Oregon announces it will work with Washington and California on when and how to reopen economies

Brooke Herbert/OregonLive Oregon Gov. Kate Brown on Monday joined the governors of Washington and California to work on a plan to reopen the West Coast economy.

By DICK HUGHES/Oregon Capital Bureau

Oregon Gov. Kate Brown announced Monday that she will work with the governors of Washington and California on when to reopen their states’ economies.

“We are announcing that California, Oregon and Washington have agreed to work together on a shared approach for reopening our economies – one that identifies clear indicators for communities to restart public life and business,” the three governors said in a statement issued Monday afternoon.

The eventual lifting of social distancing and other interventions will require systems for testing, tracking and isolating individuals with COVID-19, according to Brown, Gavin Newsom of California and Jay Inslee of Washington.

They did not give a timeline. Brown is scheduled to hold a press conference Tuesday.

Earlier Monday, President Donald Trump had tweeted that it was his decision, not governors’, as to when to reopen state economies. In response, Inslee said no president has the legal authority to countermand a state’s health-based order to stay home.

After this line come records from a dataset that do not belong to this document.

/-- item stmt-NavierStokesRegularity-1574 · crux · rank 2 · open · by planner
why it might fail: says every finite-energy blow-up is Type I in enstrophy (Leray's lower rate is sharp); no upper bound on any NS blow-up rate is known, and with Seregin2020 (axisymmetric singular points are Type II) one singular axisymmetric flow (Hou2022 numerics) kills it.
sources: Leray1934, Seregin2020, Hou2022PotentiallySingularNS, Tao2021QuantitativeNS, arXiv:2107.06509
[crux] QUARTER LAW / enstrophy at Leray's rate (card F6; absorbs leray-quanta-energy-modulus X_H).
If a finite-energy classical solution from a rapidly decaying datum is maximal at T<oo, then
Omega(t) = int |curl u(t)|^2 <= K (T-t)^{-1/2} on [0,T) for some K (lintegral form: infinite
enstrophy violates it). Leray1934 sec.19-22 gives the matching LOWER bound Omega >= c
nu^{3/2}(T-t)^{-1/2} (in tree: leray_blowup_rate_top family), so the claim is 'dissipation blows up
at exactly Leray's rate'. Spectral form (the card's thesis object): with alpha = xi.(grad u)xi and
Lambda(t) = sup_psi (int alpha_+|psi|^2 - nu int|grad psi|^2)/int|psi|^2 = sup spec(nu Lap +
alpha_+), one has d/dt log Omega <= 2 Lambda, blow-up forces int_{t0}^t Lambda >= (1/4) log(1/(T-t))
- C, and the crux is equivalent to int_{t0}^t (Lambda_eff - 1/(4(T-s))) ds = O(1) with Lambda_eff :=
(1/2) d/dt log Omega <= Lambda: 'Type II <=> the stretching well binds more than a quarter per unit
log-time'. Consequences (not filed): E(Q(z,r)) = r^{-1} intint_Q |grad u|^2 <= 2K/nu-scaled for
EVERY parabolic ball below T (uniform rescaled-energy Type I => TypeIBridge); expected, to be
checked (leray-quanta graft): finitely many s -/
@[route_item "route-NavierStokesRegularity-QuarterBudgetTrace", crux]
def EnstrophyQuarterLaw : Prop :=
  ∀ (ν T : ℝ), 0 < ν → 0 < T → ∀ (u : ℝ → EuclideanSpace ℝ (Fin 3) → EuclideanSpace ℝ (Fin 3)) (p : ℝ → EuclideanSpace ℝ (Fin 3) → ℝ), Literature.Analysis.FluidPDE.IsMaximalSmoothSolution ν 0 u p T → Literature.Analysis.FluidPDE.IsLerayHopfOn T ν 0 (u 0) u → Literature.Analysis.FluidPDE.HasRapidSpatialDecay (u 0) → ∃ K : ℝ, ∀ t ∈ Set.Ico 0 T, ∫⁻ x, ‖Literature.Analysis.FluidPDE.curl (u t) x‖ₑ ^ 2 ≤ ENNReal.ofReal (K / Real.sqrt (T - t))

In their statement, the West Coast governors said: “COVID-19 has preyed upon our interconnectedness. In the coming weeks, the West Coast will flip the script on COVID-19 – with our states acting in close coordination and collaboration to ensure the virus can never spread wildly in our communities.”

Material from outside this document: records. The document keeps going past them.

import Summits.QuantumFields.GaugeBoot.WordSymmetry
import HarnessLib

/-!
# Gauge-boot: canonical loop classes — displacement, free reduction, rotations, hyperoctahedral moves

Cell `pub-gaugeboot` (HOME `run/shared/lean/pub/pub-gaugeboot/`), seat lean1; builds on `WordLoop`,
`WordSymmetry` (this seat) and `LatticeWords` (seat lean2).

HONEST FRAMING (page 1 of every file of this cell): certified bounds on lattice expectations at
STATED coupling, gauge group, dimension and torus size; NOT a mass gap, NOT a continuum limit,
NOT a string tension, NOT large `N`. The venture is explicitly NOT Yang–Mills-summit-bearing
(barriers `FixedCouplingUltralocality`, `PerturbativeInvisibility`).

## Content

A certificate's variables are CANONICAL loop classes: closed words modulo translations ⋉ `B_d`, cyclic
rotation, reversal and backtracks (KZ2024 §2, GLYZ2025 §2, arXiv:2601.04316 §2). Raw words produced by
Gram blocks and loop-equation rows must be identified with class representatives IN EXPECTATION. This
file makes that identification a COMPUTATION checked by `decide`:

* `Word.disp w : Fin d → ℤ`, the net displacement; `Word.endpoint x w = x + disp w (mod L)`, so
  `disp w = 0` certifies closedness on EVERY torus (`Word.endpoint_eq_self_of_disp`);
* `Word.freeReduce` (backtrack cancellation, holonomy-preserving: `wordHolonomy_freeReduce`);
* `k`-fold cyclic rotation `List.rotate` of a closed word preserves `⟨W⟩` (`wilsonExpectation_wordLoop_rotateN`);
* hyperoctahedral MOVES at the origin (`Move.perm π`, `Move.refl0`, `Move.refl k`; `Word.acts`), preserving `⟨W_0⟩`
  (`wilsonExpectation_wordLoop_acts`);
* the pipeline `Word.canon ms rev k₁ k₂ w := rotate k₂ (freeReduce (rotate k₁ (reverse? (acts ms w))))` and
  the master lemma `wilsonExpectation_wordLoop_canon`: `⟨W_0(w)⟩_β = ⟨W_0(canon ms rev k₁ k₂ w)⟩_β` whenever
  `disp (acts ms w) = 0` — so an identification `⟨W_0(w)⟩ = ⟨W_0(w')⟩` is proved by exhibiting
  `(ms, rev, k₁, k₂)` with `canon ms rev k₁ k₂ w = w'`, a closed computation (`decide`).

Pure combinatorics plus the invariances of `WordLoop` / `WordSymmetry`; nothing here depends on `β`, `N`
or the group beyond continuity of `ρ`.
-/

noncomputable section

open MeasureTheory
open Literature.MathematicalPhysics.QuantumFieldTheory

namespace Summit.QuantumFields.GaugeBoot

/-! ## Net displacement and closedness on every torus -/

namespace Step

variable {d : ℕ}

/-- Net displacement of a step: `+e_μ ↦ e_μ`, `-e_μ ↦ -e_μ` (as an integer vector). [folklore] -/
def disp : Step d → Fin d → ℤ
  | fwd μ => Pi.single μ 1
  | bwd μ => -Pi.single μ 1

/-- A step moves its base point by its displacement (mod `L`). [folklore] -/
theorem apply_eq_add_disp {L : ℕ} (x : Site d L) (s : Step d) :
    s.apply x = x + fun k => ((s.disp k : ℤ) : ZMod L) := by
  cases s with
  | fwd μ =>
    simp only [apply_fwd, Site.shift, disp]
    congr 1
    funext k
    by_cases hk : k = μ
    · subst hk; simp
    · simp [Pi.single_eq_of_ne hk]
  | bwd μ =>
    simp only [apply_bwd, disp, sub_eq_add_neg]
    congr 1
    funext k
    by_cases hk : k = μ
    · subst hk; simp
    · simp [Pi.single_eq_of_ne hk]

/-- `disp (s⁻¹) = -disp s`. [folklore] -/
@[simp] theorem disp_inv (s : Step d) : s.inv.disp = -s.disp := by
  cases s <;> simp [disp, inv]

end Step

namespace Word

variable {d L : ℕ}

/-- Net displacement of a word: the sum of the displacements of its steps. [folklore] -/
def disp (w : Word d) : Fin d → ℤ := (w.map Step.disp).sum

/-- `disp [] = 0`. [folklore] -/
@[simp] theorem disp_nil : disp ([] : Word d) = 0 := rfl

/-- `disp (s :: w) = disp s + disp w`. [folklore] -/
@[simp] theorem disp_cons (s : Step d) (w : Word d) : disp (s :: w) = s.disp + disp w := by
  simp [disp]

/-- `disp (v ++ w) = disp v + disp w`. [folklore] -/
@[simp] theorem disp_append (v w : Word d) : disp (v ++ w) = disp v + disp w := by
  simp [disp, List.sum_append]

/-- **Endpoint = base point + net displacement (mod `L`).** [folklore] -/
theorem endpoint_eq_add_disp (x : Site d L) (w : Word d) :
    endpoint x w = x + fun k => ((disp w k : ℤ) : ZMod L) := by
  induction w generalizing x with
  | nil => funext k; simp
  | cons s w ih =>
    rw [endpoint_cons, ih, Step.apply_eq_add_disp, disp_cons, add_assoc]
    congr 1
    funext k
    simp [Int.cast_add]

/-- A word with zero net displacement is closed at every base point of every torus. [folklore] -/
theorem endpoint_eq_self_of_disp (x : Site d L) {w : Word d} (hw : disp w = 0) : endpoint x w = x := by
  rw [endpoint_eq_add_disp, hw]
  ext k
  simp

/-- Displacement is invariant under permutations of the list of steps (e.g. rotations). [folklore] -/
theorem disp_eq_of_perm {v w : Word d} (h : v.Perm w) : disp v = disp w :=
  (h.map Step.disp).sum_eq

/-- `disp (w.rotate k) = disp w`. [folklore] -/
@[simp] theorem disp_rotate (w : Word d) (k : ℕ) : disp (w.rotate k) = disp w :=
  disp_eq_of_perm (List.rotate_perm w k)

/-- `disp (reverse w) = -disp w`. [folklore] -/
@[simp] theorem disp_reverse (w : Word d) : disp (reverse w) = -disp w := by
  induction w with
  | nil => simp [reverse]
  | cons s w ih =>
    rw [reverse_cons, disp_append, ih, disp_cons, disp_cons, disp_nil, Step.disp_inv]
    abel

/-! ## Free reduction (cancellation of backtracks `s s⁻¹`) -/

/-- Free reduction of a word: cancel adjacent backtracks `s s⁻¹`, innermost first (the usual stack
algorithm, recursing on the tail). [folklore] -/
def freeReduce : Word d → Word d
  | [] => []
  | s :: w =>
    match freeReduce w with
    | [] => [s]
    | t :: v => if t = s.inv then v else s :: t :: v

/-- `freeReduce` preserves the net displacement. [folklore] -/
@[simp] theorem disp_freeReduce (w : Word d) : disp (freeReduce w) = disp w := by
  induction w with
  | nil => rfl
  | cons s w ih =>
    simp only [freeReduce, disp_cons]
    rcases hred : freeReduce w with _ | ⟨t, v⟩
    · rw [hred] at ih; simp [← ih]
    · rw [hred] at ih
      by_cases ht : t = s.inv
      · subst ht
        simp only [↓reduceIte]
        rw [← ih, disp_cons, Step.disp_inv]
        abel
      · simp only [ht, ↓reduceIte, disp_cons]
        rw [← ih, disp_cons]

end Word

/-! ## Holonomy and loop variable under free reduction -/

section Reduce

variable {d L N : ℕ} {G : Type*} [Group G]

/-- One step of free reduction, seen through the holonomy: `hol_x(red(s·w)) = U_s · hol_{x+s}(red(w))`
(the cancelled backtrack contributes `U_s U_s⁻¹ = 1`). [folklore] -/
theorem wordHolonomy_freeReduce_cons (U : GaugeConfig d L G) (x : Site d L) (s : Step d) (w : Word d) :
    wordHolonomy U x (Word.freeReduce (s :: w)) =
      stepHolonomy U x s * wordHolonomy U (s.apply x) (Word.freeReduce w) := by
  cases hfw : Word.freeReduce w with
  | nil => simp [Word.freeReduce, hfw]
  | cons t v =>
    by_cases ht : t = s.inv
    · subst ht
      simp only [Word.freeReduce, hfw, ↓reduceIte, wordHolonomy_cons, stepHolonomy_apply_inv,
        Step.apply_inv_apply, ← mul_assoc, mul_inv_cancel, one_mul]
    · simp only [Word.freeReduce, hfw, ht, ↓reduceIte, wordHolonomy_cons]

/-- **Free reduction preserves the holonomy** (backtracks contribute `U_e U_e⁻¹ = 1`). [folklore] -/
theorem wordHolonomy_freeReduce (U : GaugeConfig d L G) :
    ∀ (w : Word d) (x : Site d L), wordHolonomy U x (Word.freeReduce w) = wordHolonomy U x w
  | [], _ => rfl
  | s :: w, x => by
    rw [wordHolonomy_freeReduce_cons, wordHolonomy_freeReduce U w (s.apply x), wordHolonomy_cons]

variable [TopologicalSpace G] [IsTopologicalGroup G] [CompactSpace G] [MeasurableSpace G] [BorelSpace G]
  (ρ : G →* Matrix (Fin N) (Fin N) ℂ)

omit [TopologicalSpace G] [IsTopologicalGroup G] [CompactSpace G] [MeasurableSpace G] [BorelSpace G] in
/-- Free reduction does not change the loop variable (pointwise). [folklore] -/
theorem wordLoop_freeReduce (x : Site d L) (w : Word d) :
    wordLoop ρ x (Word.freeReduce w) = wordLoop (G := G) ρ x w := by
  funext U
  simp only [wordLoop_apply, wordHolonomy_freeReduce]

end Reduce

/-! ## Rotations of closed words -/

section Rotate

variable {d L N : ℕ} {G : Type*} [Group G] [TopologicalSpace G] [IsTopologicalGroup G]
  [CompactSpace G] [MeasurableSpace G] [BorelSpace G] (ρ : G →* Matrix (Fin N) (Fin N) ℂ) [NeZero L]

/-- **`k`-fold cyclic rotation of a closed word preserves `⟨W⟩`** (closedness certified by
`disp w = 0`, valid on every torus). [folklore] -/
theorem wilsonExpectation_wordLoop_rotateN (β : ℝ) (x : Site d L) :
    ∀ (k : ℕ) (w : Word d), Word.disp w = 0 →
      wilsonExpectation ρ β (wordLoop (G := G) ρ x (w.rotate k)) = wilsonExpectation ρ β (wordLoop ρ x w)
  | 0, w, _ => by rw [List.rotate_zero]
  | k + 1, [], _ => by rw [List.rotate_nil]
  | k + 1, s :: w, hw => by
    rw [List.rotate_cons_succ]
    have hw' : Word.disp (w ++ [s]) = 0 := by
      rw [← hw, Word.disp_append, Word.disp_cons, Word.disp_cons, Word.disp_nil]; abel
    rw [wilsonExpectation_wordLoop_rotateN β x k (w ++ [s]) hw',
      wilsonExpectation_wordLoop_rotate ρ β x s w (Word.endpoint_eq_self_of_disp x hw)]

end Rotate

/-! ## Hyperoctahedral moves at the origin -/

namespace Step

variable {d : ℕ}

/-- The reflection of axis `k`: `±e_k ↦ ∓e_k`, other steps unchanged. [folklore] -/
def reflectAxis (k : Fin d) : Step d → Step d
  | fwd μ => if μ = k then bwd μ else fwd μ
  | bwd μ => if μ = k then fwd μ else bwd μ

/-- `reflectAxis 0` is `reflect0`. [folklore] -/
theorem reflectAxis_zero [NeZero d] (s : Step d) : s.reflectAxis 0 = s.reflect0 := by
  cases s <;> rfl

/-- The reflection of axis `k` is the reflection of axis `0` conjugated by the transposition `(0 k)`. [folklore] -/
theorem reflectAxis_eq_conj [NeZero d] (k : Fin d) (s : Step d) :
    s.reflectAxis k = ((s.permute (Equiv.swap 0 k)).reflect0).permute (Equiv.swap 0 k) := by
  have hiff : ∀ μ : Fin d, Equiv.swap (0 : Fin d) k μ = 0 ↔ μ = k := fun μ => by
    rw [Equiv.apply_eq_iff_eq_symm_apply, Equiv.symm_swap, Equiv.swap_apply_left]
  cases s with
  | fwd μ =>
    by_cases h : μ = k
    · subst h; simp [reflectAxis, reflect0, permute]
    · have h' : ¬ Equiv.swap (0 : Fin d) k μ = 0 := fun h0 => h ((hiff μ).1 h0)
      simp [reflectAxis, reflect0, permute, h, h']
  | bwd μ =>
    by_cases h : μ = k
    · subst h; simp [reflectAxis, reflect0, permute]
    · have h' : ¬ Equiv.swap (0 : Fin d) k μ = 0 := fun h0 => h ((hiff μ).1 h0)
      simp [reflectAxis, reflect0, permute, h, h']

end Step

/-- A generator of the hyperoctahedral group acting on steps: a permutation of the axes, the
reflection of axis `0`, or the reflection of axis `k`. [folklore] -/
inductive Move (d : ℕ) : Type
  | perm (π : Equiv.Perm (Fin d))
  | refl0
  | refl (k : Fin d)

namespace Move

variable {d : ℕ} [NeZero d]

/-- The action of a move on steps. [folklore] -/
def act : Move d → Step d → Step d
  | perm π => Step.permute π
  | refl0 => Step.reflect0
  | refl k => Step.reflectAxis k

end Move

namespace Word

variable {d : ℕ} [NeZero d]

/-- Apply a list of moves to a word (the LAST move of the list acts first). [folklore] -/
def acts (ms : List (Move d)) (w : Word d) : Word d :=
  ms.foldr (fun m v => v.map m.act) w

/-- `acts [] w = w`. [folklore] -/
@[simp] theorem acts_nil (w : Word d) : acts [] w = w := rfl

/-- `acts (m :: ms) w = (acts ms w).map m.act`. [folklore] -/
@[simp] theorem acts_cons (m : Move d) (ms : List (Move d)) (w : Word d) :
    acts (m :: ms) w = (acts ms w).map m.act := rfl

/-- The canonicalisation pipeline: hyperoctahedral moves, optional reversal, rotation, free reduction,
rotation. [folklore] -/
def canon (ms : List (Move d)) (rev : Bool) (k₁ k₂ : ℕ) (w : Word d) : Word d :=
  (freeReduce ((if rev then reverse (acts ms w) else acts ms w).rotate k₁)).rotate k₂

end Word

section Moves

variable {d L N : ℕ} [NeZero d] {G : Type*} [Group G] [TopologicalSpace G] [IsTopologicalGroup G]
  [CompactSpace G] [MeasurableSpace G] [BorelSpace G] (ρ : G →* Matrix (Fin N) (Fin N) ℂ) [NeZero L]

omit [NeZero d] [NeZero L] in
/-- The origin is fixed by axis permutations. [folklore] -/
theorem sitePerm_zero (π : Equiv.Perm (Fin d)) : sitePerm π (0 : Site d L) = 0 := rfl

omit [NeZero L] in
/-- The origin is fixed by the reflection of axis `0`. [folklore] -/
theorem negReflect_zero : (0 : Site d L).negReflect = 0 := by
  funext k
  by_cases hk : k = 0
  · subst hk; simp
  · exact WilsonSiteRP.negReflect_apply_of_ne _ hk

/-- **A move at the origin preserves `⟨W_0⟩`.** [folklore] -/
theorem wilsonExpectation_wordLoop_act (hρ : Continuous ρ) (β : ℝ) (m : Move d) (w : Word d) :
    wilsonExpectation ρ β (wordLoop (G := G) ρ (0 : Site d L) (w.map m.act)) =
      wilsonExpectation ρ β (wordLoop ρ (0 : Site d L) w) := by
  cases m with
  | perm π =>
    have h := wilsonExpectation_wordLoop_permute (d := d) (L := L) (G := G) ρ hρ β π 0 w
    rw [sitePerm_zero] at h
    exact h.symm
  | refl0 =>
    have h := wilsonExpectation_wordLoop_reflect0 (d := d) (L := L) (G := G) ρ hρ β 0 w
    rw [negReflect_zero] at h
    exact h.symm
  | refl k =>
    -- conjugate the axis-`0` reflection by the transposition `(0 k)`
    set σ : Equiv.Perm (Fin d) := Equiv.swap 0 k with hσ
    have hw : w.map (Move.refl k).act = ((w.map (Step.permute σ)).map Step.reflect0).map (Step.permute σ) := by
      simp only [List.map_map]
      exact List.map_congr_left fun s _ => Step.reflectAxis_eq_conj k s
    have h1 := wilsonExpectation_wordLoop_permute (d := d) (L := L) (G := G) ρ hρ β σ 0
      ((w.map (Step.permute σ)).map Step.reflect0)
    have h2 := wilsonExpectation_wordLoop_reflect0 (d := d) (L := L) (G := G) ρ hρ β 0 (w.map (Step.permute σ))
    have h3 := wilsonExpectation_wordLoop_permute (d := d) (L := L) (G := G) ρ hρ β σ 0 w
    rw [sitePerm_zero] at h1 h3
    rw [negReflect_zero] at h2
    rw [hw, ← h1, ← h2, ← h3]

/-- **A list of moves at the origin preserves `⟨W_0⟩`.** [folklore] -/
theorem wilsonExpectation_wordLoop_acts (hρ : Continuous ρ) (β : ℝ) (ms : List (Move d)) (w : Word d) :
    wilsonExpectation ρ β (wordLoop (G := G) ρ (0 : Site d L) (Word.acts ms w)) =
      wilsonExpectation ρ β (wordLoop ρ (0 : Site d L) w) := by
  induction ms with
  | nil => rfl
  | cons m ms ih => rw [Word.acts_cons, wilsonExpectation_wordLoop_act ρ hρ β m, ih]

/-- **Master identification lemma.** For a word `w` whose image under the moves `ms` has zero net
displacement (a decidable condition), `⟨W_0(w)⟩_β = ⟨W_0(canon ms rev k₁ k₂ w)⟩_β` on every torus: two raw
words with the same canonical form have the same torus expectation. [folklore] -/
theorem wilsonExpectation_wordLoop_canon (hρ : Continuous ρ) (β : ℝ) (ms : List (Move d)) (rev : Bool)
    (k₁ k₂ : ℕ) (w : Word d) (hw : Word.disp (Word.acts ms w) = 0) :
    wilsonExpectation ρ β (wordLoop (G := G) ρ (0 : Site d L) w) =
      wilsonExpectation ρ β (wordLoop ρ (0 : Site d L) (Word.canon ms rev k₁ k₂ w)) := by
  rw [← wilsonExpectation_wordLoop_acts ρ hρ β ms w]
  set v := Word.acts ms w with hv
  -- optional reversal
  set v₁ := (if rev then Word.reverse v else v) with hv₁
  have hv₁d : Word.disp v₁ = 0 := by
    rw [hv₁]; split_ifs <;> simp [hw]
  have h1 : wilsonExpectation ρ β (wordLoop (G := G) ρ (0 : Site d L) v) =
      wilsonExpectation ρ β (wordLoop ρ (0 : Site d L) v₁) := by
    rw [hv₁]
    by_cases hrev : rev
    · simp only [hrev, ↓reduceIte, wordLoop_reverse ρ hρ 0 v (Word.endpoint_eq_self_of_disp 0 hw)]
    · simp only [hrev]
      rfl
  -- first rotation, free reduction, second rotation
  have h2 := wilsonExpectation_wordLoop_rotateN (G := G) ρ β (0 : Site d L) k₁ v₁ hv₁d
  have h3 : wordLoop ρ (0 : Site d L) (Word.freeReduce (v₁.rotate k₁)) =
      wordLoop (G := G) ρ 0 (v₁.rotate k₁) := wordLoop_freeReduce ρ 0 _
  have h4 := wilsonExpectation_wordLoop_rotateN (G := G) ρ β (0 : Site d L) k₂
    (Word.freeReduce (v₁.rotate k₁)) (by simp [hv₁d])
  unfold Word.canon
  rw [← hv, ← hv₁, h4, h3, h2, h1]

end Moves

end Summit.QuantumFields.GaugeBoot

end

Inslee described the compact as a general state of principles. States will share strategies but their timelines may differ.

Charles Boyle, a spokesman for Brown, said the governor’s medical advisory panel will be involved in reviewing the public health components of decisions on lifting of various social distancing orders.

“While each state will have its own specific plan, our office is coordinating with the governor’s offices in Washington and California to develop common criteria for this framework and a way for our health departments to coordinate on an ongoing basis,” Boyle said.

Boyle said that reopening Oregon would happen neither overnight nor statewide all at once.

“Health outcomes will be the ultimate metric guiding decisions to reopen communities,” he said. “We will only reopen Oregon if the data shows we can do so without jeopardizing public health.”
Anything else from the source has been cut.